平时周衡早该给他打电话问他什么时候回来了才对,但是今天却一个电话也没有。

    打开门,周衡的皮鞋就搁在一侧,看样子已经回来了。

    简纯生换了拖鞋,走到客厅,没有看到人,但客厅的灯亮着。茶几上放着一个塑料袋,塑料袋上印着一个蛋糕图案和几个英文字母。这家店的蛋糕之前周衡带回来过,简纯生记得自己当时还挺爱吃的,没想到周衡竟然记在了心里。

    他笑起来,朝卧室走去。

    卧室灯亮着,却不见人,花洒的水声从里边浴室传来。

    周衡正在洗澡。

    “周衡,我回来了。”简纯生走到浴室门口,说了一声。

    “好。”周衡在里面点点头,“我马上就洗好了。”

    周衡说马上,果然是马上,没过五分钟,周衡腰间缠着一条白色浴巾,上半身赤|裸,迈着步子走出来。他上半身的肌肉轮廓挺拔匀致,挂着颗颗小水珠,在灯光照耀下泛着光。

    他走到简纯生面前,问:“今天跟你朋友玩得开心吗?”

    “开心。”简纯生点点头,“你呢?许博宏的订婚宴一切顺利吧?”

    “嗯。”周衡在简纯生身边坐下来,一只手伸过去,把简纯生圈到自己怀里,“让我抱一下。”

    简纯生只好先把手机给收起来,让周衡抱着。

    这个姿势有些莫名的尴尬与暧昧。简纯生本来还不觉得有什么,直到他从正对面的一个玻璃柜镜面上看到自己反映出来的身影。他就像被周衡给箍在怀里的一只小鸭子一样,屁股都快挪出沙发掉地上了。这姿势要多猥琐有多猥琐。他一个激灵,赶紧往上挪了挪,调整姿势。

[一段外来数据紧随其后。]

/-- **SEMI-LOCAL VANISHING CRITERION, right-translation form, every degree**: for representatives `g_i` of the
double cosets `θ(D) \ G / N`, a global class `y ∈ Hⁿ(G, Maps(G ⧸ N, M))` restricts to zero along `θ` iff every
layer class `θ_N^* (sh (Hⁿ(R_{g_i N}) y)) ∈ Hⁿ(θ⁻¹N, M)` vanishes (Mackey on `Hⁿ` + the local Shapiro
isomorphism per orbit).  Dictionary: `G = Γ_K`, `N = Γ_L`, `D = Γ_{K_v}`, `θ` the decomposition embedding,
`θ⁻¹N = Γ_{L_{w_i}}`: "`Hⁿ(K_v, Ind_L^K M) = ⊕_{w ∣ v} Hⁿ(L_w, M)`".
[cite: NeukirchSchmidtWingberg2008, I §5 (1.5.6)–(1.5.7), I §6 Prop. (1.6.4)] [cite: Brown1982, III §5 (5.6)(b)] -/
theorem map_restrict_eq_zero_iff_forall_orbitReps {ι : Type u} [Fintype ι] (g : ι → G)
    (hbij : Function.Bijective fun q : ι × (D ⧸ N.comap (θ : D →* G)) => quotientMapOfHom N θ q.2 * (g q.1 : G ⧸ N))
    (n : ℕ) (y : continuousCohomology n (coindFin.{0, u} ρ.toTopRep N)) :
    (ContinuousCohomology.map θ (𝟙 (TopRep.res (θ : D →* G) (coindFin.{0, u} ρ.toTopRep N))) n).hom y = 0 ↔
      ∀ i, (ContinuousCohomology.map (comapSubtypeHom N θ) (comapCoeffHom ρ.toTopRep N θ) n).hom
        (ρ.shapiroCoindFinAddEquiv N hN n (cohomologyMap (rTransHom ρ.toTopRep N (g i : G ⧸ N)) n y)) = 0 := by
  refine (eq_zero_iff_forall_cohomologyMap_resCoindFinHomR_eq_zero ρ.toTopRep N θ
    (fun i => (g i : G ⧸ N)) hbij n _).trans (forall_congr' fun i => ?_)
  rw [← shapiroCoindFinAddEquiv_cohomologyMap_resCoindFinHomR_map]
  exact (AddEquiv.map_eq_zero_iff _).symm

include hN in
omit [T2Space G] [TotallyDisconnectedSpace G] [N.Normal] in
/-- An open subgroup of a compact group has finite index (instance helper).
[cite: SerreGaloisCohomology1997, I §1.1 (open subgroups of profinite groups)] -/
theorem finiteIndex_of_isOpen' : N.FiniteIndex := by
  haveI : Finite (G ⧸ N) := Subgroup.quotient_finite_of_isOpen N hN
  exact Subgroup.finiteIndex_of_finite_quotient

/-- **SEMI-LOCAL VANISHING CRITERION on `H¹`, conjugation form**: a global class `y ∈ H¹(G, Maps(G ⧸ N, M))`
restricts to zero along `θ : D → G` iff for EVERY `σ ∈ G` the layer class `θ_N^* (σ · sh y) ∈ H¹(θ⁻¹N, M)`
vanishes, `sh` the Shapiro isomorphism onto `H¹(N, M)` and `σ ·` the conjugation action `conjMap`.  (Number
fields: a class of `H¹(K, Ind_L^K M)` is locally trivial at `v` iff the corresponding class of `H¹(L, M)` is
locally trivial at every place of `L` above `v` — the places above `v` being the conjugates `σ`.)
[cite: NeukirchSchmidtWingberg2008, I §5 (1.5.6)–(1.5.7), I §6 (1.6.4)–(1.6.5)] [cite: SerreLocalFields1979, VII §5] -/
theorem map_restrict_eq_zero_iff_forall_conjMap_one
    (y : continuousCohomology 1 (coindFin.{0, u} ρ.toTopRep N)) :
    (ContinuousCohomology.map θ (𝟙 (TopRep.res (θ : D →* G) (coindFin.{0, u} ρ.toTopRep N))) 1).hom y = 0 ↔
      ∀ σ : G, (ContinuousCohomology.map (comapSubtypeHom N θ) (comapCoeffHom ρ.toTopRep N θ) 1).hom
        (conjMap ρ.toTopRep N σ 1 (ρ.shapiroCoindFinAddEquiv N hN 1 y)) = 0 := by
  haveI : N.FiniteIndex := finiteIndex_of_isOpen' N hN
  obtain ⟨ι, _, g, hbij⟩ := exists_orbitReps_bijective N θ
  rw [map_restrict_eq_zero_iff_forall_orbitReps ρ N hN θ g hbij 1 y]
  constructor
  · intro h σ
    rw [← ContinuousRep.shapiroCoindFinAddEquiv_rTransHom_one,
      ← shapiroCoindFinAddEquiv_cohomologyMap_resCoindFinHomR_map,
      (map_restrict_eq_zero_iff_forall_orbitReps ρ N hN θ g hbij 1 y).2 h, map_zero]
    exact map_zero _
  · intro h i
    rw [ContinuousRep.shapiroCoindFinAddEquiv_rTransHom_one]
    exact h (g i)

/-- **SEMI-LOCAL VANISHING CRITERION on `H²`, conjugation form** (as
`map_restrict_eq_zero_iff_forall_conjMap_one`, in degree `2`).
[cite: NeukirchSchmidtWingberg2008, I §5 (1.5.6)–(1.5.7), I §6 (1.6.4)–(1.6.5)] [cite: SerreLocalFields1979, VII §5] -/
theorem map_restrict_eq_zero_iff_forall_conjMap_two
    (y : continuousCohomology 2 (coindFin.{0, u} ρ.toTopRep N)) :
    (ContinuousCohomology.map θ (𝟙 (TopRep.res (θ : D →* G) (coindFin.{0, u} ρ.toTopRep N))) 2).hom y = 0 ↔
      ∀ σ : G, (ContinuousCohomology.map (comapSubtypeHom N θ) (comapCoeffHom ρ.toTopRep N θ) 2).hom
        (conjMap ρ.toTopRep N σ 2 (ρ.shapiroCoindFinAddEquiv N hN 2 y)) = 0 := by
  haveI : N.FiniteIndex := finiteIndex_of_isOpen' N hN
  obtain ⟨ι, _, g, hbij⟩ := exists_orbitReps_bijective N θ
  rw [map_restrict_eq_zero_iff_forall_orbitReps ρ N hN θ g hbij 2 y]
  constructor
  · intro h σ
    rw [← ContinuousRep.shapiroCoindFinAddEquiv_rTransHom_two,
      ← shapiroCoindFinAddEquiv_cohomologyMap_resCoindFinHomR_map,
      (map_restrict_eq_zero_iff_forall_orbitReps ρ N hN θ g hbij 2 y).2 h, map_zero]
    exact map_zero _
  · intro h i
    rw [ContinuousRep.shapiroCoindFinAddEquiv_rTransHom_two]
    exact h (g i)

end Vanishing

end Literature.NumberTheory.GaloisRepresentations

end
import Summits.QuantumFields.BalabanUV.T4Continuum.E3Cert.ZL2d4DeficitAllU.Data
/-! E3 certificate package `ZL2d4DeficitAllU` — module `S0` ((4,2,1) = one L = 2 block in d = 4, SU(2) ≅ S³ links in the quaternion model,
ALL-U per-link DEFICIT law γ(x) = 1013∕1024 − (241∕1024)·Σ_tΠ_t(1−u₀); emitter `bal_e3_lean_emit.py` output for `block-L2d4-su2-deficit-allU-dyadic.json`,
lane `run/shared/lean/ttrl/balaban-calc/e3/lean-draft/tree/zL2d4DeficitAllU/S0.lean`; TREE COPY by the substrate cell (E3 hand of record, typer
rulings (μ3)∕(μ3′)∕(μ6), journal l.19196 ∕ l.19672): import prefix substituted and one-line docstrings added BY SCRIPT, no literal touched).  Meaning of
the certificate: see `Data.lean` ∕ `Main.lean` of this package and the checker `E3Cert/E3PolyCertZ*.lean`.  HONEST: certified computation on ONE
small block — NOT Prop. (1.8), NOT an input of any NE row today, NOT infinite volume ∕ mass gap ∕ Clay. -/
set_option maxRecDepth 200000
set_option maxHeartbeats 0
namespace E3Z
/-- E3 certificate `zL2d4DeficitAllU` component: `zL2d4DeficitAllU_sl0` (lane output, transcribed verbatim; see the module docstring). -/
theorem zL2d4DeficitAllU_sl0 : GramCert.mainSlice zL2d4DeficitAllU 0 = true := by
  decide +kernel
/-- E3 certificate `zL2d4DeficitAllU` component: `zL2d4DeficitAllU_sl1` (lane output, transcribed verbatim; see the module docstring). -/
theorem zL2d4DeficitAllU_sl1 : GramCert.mainSlice zL2d4DeficitAllU 1 = true := by
  decide +kernel
/-- E3 certificate `zL2d4DeficitAllU` component: `zL2d4DeficitAllU_sl2` (lane output, transcribed verbatim; see the module docstring). -/
theorem zL2d4DeficitAllU_sl2 : GramCert.mainSlice zL2d4DeficitAllU 2 = true := by
  decide +kernel
/-- E3 certificate `zL2d4DeficitAllU` component: `zL2d4DeficitAllU_sl3` (lane output, transcribed verbatim; see the module docstring). -/
theorem zL2d4DeficitAllU_sl3 : GramCert.mainSlice zL2d4DeficitAllU 3 = true := by
  decide +kernel
/-- E3 certificate `zL2d4DeficitAllU` component: `zL2d4DeficitAllU_sl4` (lane output, transcribed verbatim; see the module docstring). -/
theorem zL2d4DeficitAllU_sl4 : GramCert.mainSlice zL2d4DeficitAllU 4 = true := by
  decide +kernel
/-- E3 certificate `zL2d4DeficitAllU` component: `zL2d4DeficitAllU_sl5` (lane output, transcribed verbatim; see the module docstring). -/
theorem zL2d4DeficitAllU_sl5 : GramCert.mainSlice zL2d4DeficitAllU 5 = true := by
  decide +kernel
/-- E3 certificate `zL2d4DeficitAllU` component: `zL2d4DeficitAllU_sl6` (lane output, transcribed verbatim; see the module docstring). -/
theorem zL2d4DeficitAllU_sl6 : GramCert.mainSlice zL2d4DeficitAllU 6 = true := by
  decide +kernel
/-- E3 certificate `zL2d4DeficitAllU` component: `zL2d4DeficitAllU_sl7` (lane output, transcribed verbatim; see the module docstring). -/
theorem zL2d4DeficitAllU_sl7 : GramCert.mainSlice zL2d4DeficitAllU 7 = true := by
  decide +kernel
end E3Z
import Mathlib
import Literature.AlgebraicGeometry.Resolution.Lipman1969RationalSurfaceSingularities
import Literature.AlgebraicGeometry.Resolution.AdicCompletionRegular
import Literature.AlgebraicGeometry.Resolution.ProjectiveSpaceRegular
import HarnessLib

/-!
# Route `HomologicalConductor`, crux `NoZenoR` (stmt-ResolutionOfSingularities-19943): the exceptional-curve count
# `N(R) ≤ N` — vocabulary (W4.4 object U7)

`[OURS · L W4.4]` Cell res-hironaka, crux chain W4.4 (res-L0-w44-plan-1 RULINGS (ρ13b), 2026-08-27).  ONE definition in the
style of U5 (`…SurfaceTerminationGenusDefs`, `HasGeometricGenusLE`): the number of integral exceptional curves of the
MINIMAL resolution is at most `N`.  It is the descent measure of res-L0-w44-idea-2's card thread-nash, lemma (L1)
«X¹-SANDWICH» (the count `N` drops while the index does not), and of res-L0-w44-tri-2's K44CYL table; every typed form of
(L1) needs this predicate.  Nothing here is a statement of the manuscript under review (Hironaka 2017); OURS; AI-written,
weaker than expert review.

* `HasExcCurveCountLE R N` — «`N(R) ≤ N`»: SOME minimal resolution `π : X → Spec R` (`IsMinimalResolution`, tree
  `Resolution/ReflexiveModulesRationalDoublePoints`) has finitely many integral exceptional curves (`excCurvePoints π`, tree
  `Resolution/Lipman1969RationalSurfaceSingularities`: the points `η` over the closed point with `Order.height η = 1` in the
  specialisation order) and at most `N` of them (`Set.ncard`).
* `hasExcCurveCountLE_iff` (`Iff.rfl`), `hasExcCurveCountLE_mono` (monotone in `N`),
  `hasExcCurveCountLE_zero_of_isRegularLocalRing` (a regular local ring has `N(R) ≤ 0`: the identity of `Spec R` is a minimal
  resolution (`isMinimalResolution_id`, `Spec R` regular by `isRegularRing_of_isRegularLocalRing` + `Scheme.isRegular_Spec`) and it
  has NO exceptional curve, the closed point having height `0` in the specialisation order).

References: J. Lipman, *Rational singularities…*, Publ. IHÉS 36 (1969), §12 (p. 220) [`Lipman1969`]; L. Bădescu, *Algebraic
Surfaces* (2001), Def. 4.4 / Prop. 4.5 [`Badescu2001`].
-/

-- single-problem summit: the doubled namespace component `ResolutionOfSingularities` is forced
set_option linter.dupNamespace false

noncomputable section

open CategoryTheory AlgebraicGeometry IsLocalRing
open Literature.AlgebraicGeometry.Resolution

namespace Summit.ResolutionOfSingularities.ResolutionOfSingularities.Theorems.NoZeno.ExcCount

/-- **`N(R) ≤ N`**: some minimal resolution `π : X → Spec R` (`IsMinimalResolution`: a resolution through which every
resolution factors) has finitely many integral exceptional curves — generic points `η` of one-dimensional integral closed
subschemes of `X` lying over the closed point of `R` (`excCurvePoints π`) — and at most `N` of them.  The descent measure
of res-L0-w44-idea-2's card thread-nash (L1) X¹-SANDWICH lemma and of res-L0-w44-tri-2's K44CYL-TABLE («`N` drops, the index does
not»).  OURS. [this work] -/
def HasExcCurveCountLE (R : Type) [CommRing R] [IsLocalRing R] (N : ℕ) : Prop :=
  ∃ (X : Scheme.{0}) (π : X ⟶ Spec (.of R)),
    IsMinimalResolution π ∧ (excCurvePoints π).Finite ∧ (excCurvePoints π).ncard ≤ N

/-- Unfolding of `HasExcCurveCountLE` (`Iff.rfl`). [folklore] -/
theorem hasExcCurveCountLE_iff (R : Type) [CommRing R] [IsLocalRing R] (N : ℕ) :
    HasExcCurveCountLE R N ↔
      ∃ (X : Scheme.{0}) (π : X ⟶ Spec (.of R)),
        IsMinimalResolution π ∧ (excCurvePoints π).Finite ∧ (excCurvePoints π).ncard ≤ N :=
  Iff.rfl

/-- **Monotonicity in `N`.** [this work] -/
theorem hasExcCurveCountLE_mono {R : Type} [CommRing R] [IsLocalRing R] {N N' : ℕ} (h : N ≤ N') :
    HasExcCurveCountLE R N → HasExcCurveCountLE R N' := by
  rintro ⟨X, π, hπ, hfin, hN⟩
  exact ⟨X, π, hπ, hfin, hN.trans h⟩

/-- A point of a scheme to which every point specialises is the least element of the specialisation order of
Mathlib's schemes (`x ≤ y ↔ y ⤳ x`), hence of `Order.height` zero. [folklore] -/
theorem height_eq_zero_of_forall_specializes {X : Scheme.{0}} (x : X) (h : ∀ y : X, y ⤳ x) :
    Order.height x = 0 := by
  rw [Order.height_eq_zero]
  exact fun b _ => h b

/-- The identity of `Spec R`, `R` local, has no integral exceptional curve: a point over the closed point IS the closed
point, to which every point specialises, so its height is `0 ≠ 1`. [cite: Lipman1969, Section 12 (p. 220)] -/
theorem excCurvePoints_id_eq_empty (R : Type) [CommRing R] [IsLocalRing R] :
    excCurvePoints (𝟙 (Spec (.of R))) = ∅ := by
  ext η
  simp only [excCurvePoints, Set.mem_setOf_eq, Set.mem_empty_iff_false, iff_false, not_and]
  intro hη h1
  have hη' : η = closedPoint R := by simpa using hη
  have h0 : Order.height η = 0 := height_eq_zero_of_forall_specializes η fun y => by
    rw [hη']
    exact (PrimeSpectrum.le_iff_specializes (y : PrimeSpectrum R) (closedPoint R)).mp
      (IsLocalRing.le_maximalIdeal y.2.ne_top)
  rw [h0] at h1
  exact zero_ne_one h1

/-- **A regular local ring has `N(R) ≤ 0`**: `Spec R` is regular (`isRegularRing_of_isRegularLocalRing`, Serre's
localisation theorem, and `Scheme.isRegular_Spec`), so its identity is a minimal resolution (`isMinimalResolution_id`) with
no exceptional curve (`excCurvePoints_id_eq_empty`). [this work] -/
theorem hasExcCurveCountLE_zero_of_isRegularLocalRing (R : Type) [CommRing R] [IsRegularLocalRing R] :
    HasExcCurveCountLE R 0 := by
  haveI := isRegularRing_of_isRegularLocalRing R
  refine ⟨Spec (.of R), 𝟙 _, isMinimalResolution_id (Scheme.isRegular_Spec (.of R)), ?_, ?_⟩
  · rw [excCurvePoints_id_eq_empty]; exact Set.finite_empty
  · rw [excCurvePoints_id_eq_empty, Set.ncard_empty]

end Summit.ResolutionOfSingularities.ResolutionOfSingularities.Theorems.NoZeno.ExcCount

end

    周衡:“你这么动来动去的,是在跟我暗示什么吗?”

    “没有。”简纯生反问,“不过,你这么问我,是在跟我暗示什么吗?”

    两个人的目光在半空中一接,如两根电线触碰到了一起,刺啦一下。

    周衡吞了吞喉结,说:“咱们是有几天没做了。”

    “嗯。”

    “那——”

    “我还没洗澡。”简纯生说。

    周衡握着简纯生的手瞬间收紧,“没事,我洗过了,反正,等会儿还要再洗一遍。”

    “那床单你收拾。”

    “哪次不是我收拾?”周衡俯身朝简纯生吻过去,吻之前,还添了一句,“多此一问。”

    ————

    言辞摁响了门铃。

    这栋公寓的地段不算繁华,这个时间点,四周已经悉数安静下来,静谧得可以听到鸟鸣虫吟。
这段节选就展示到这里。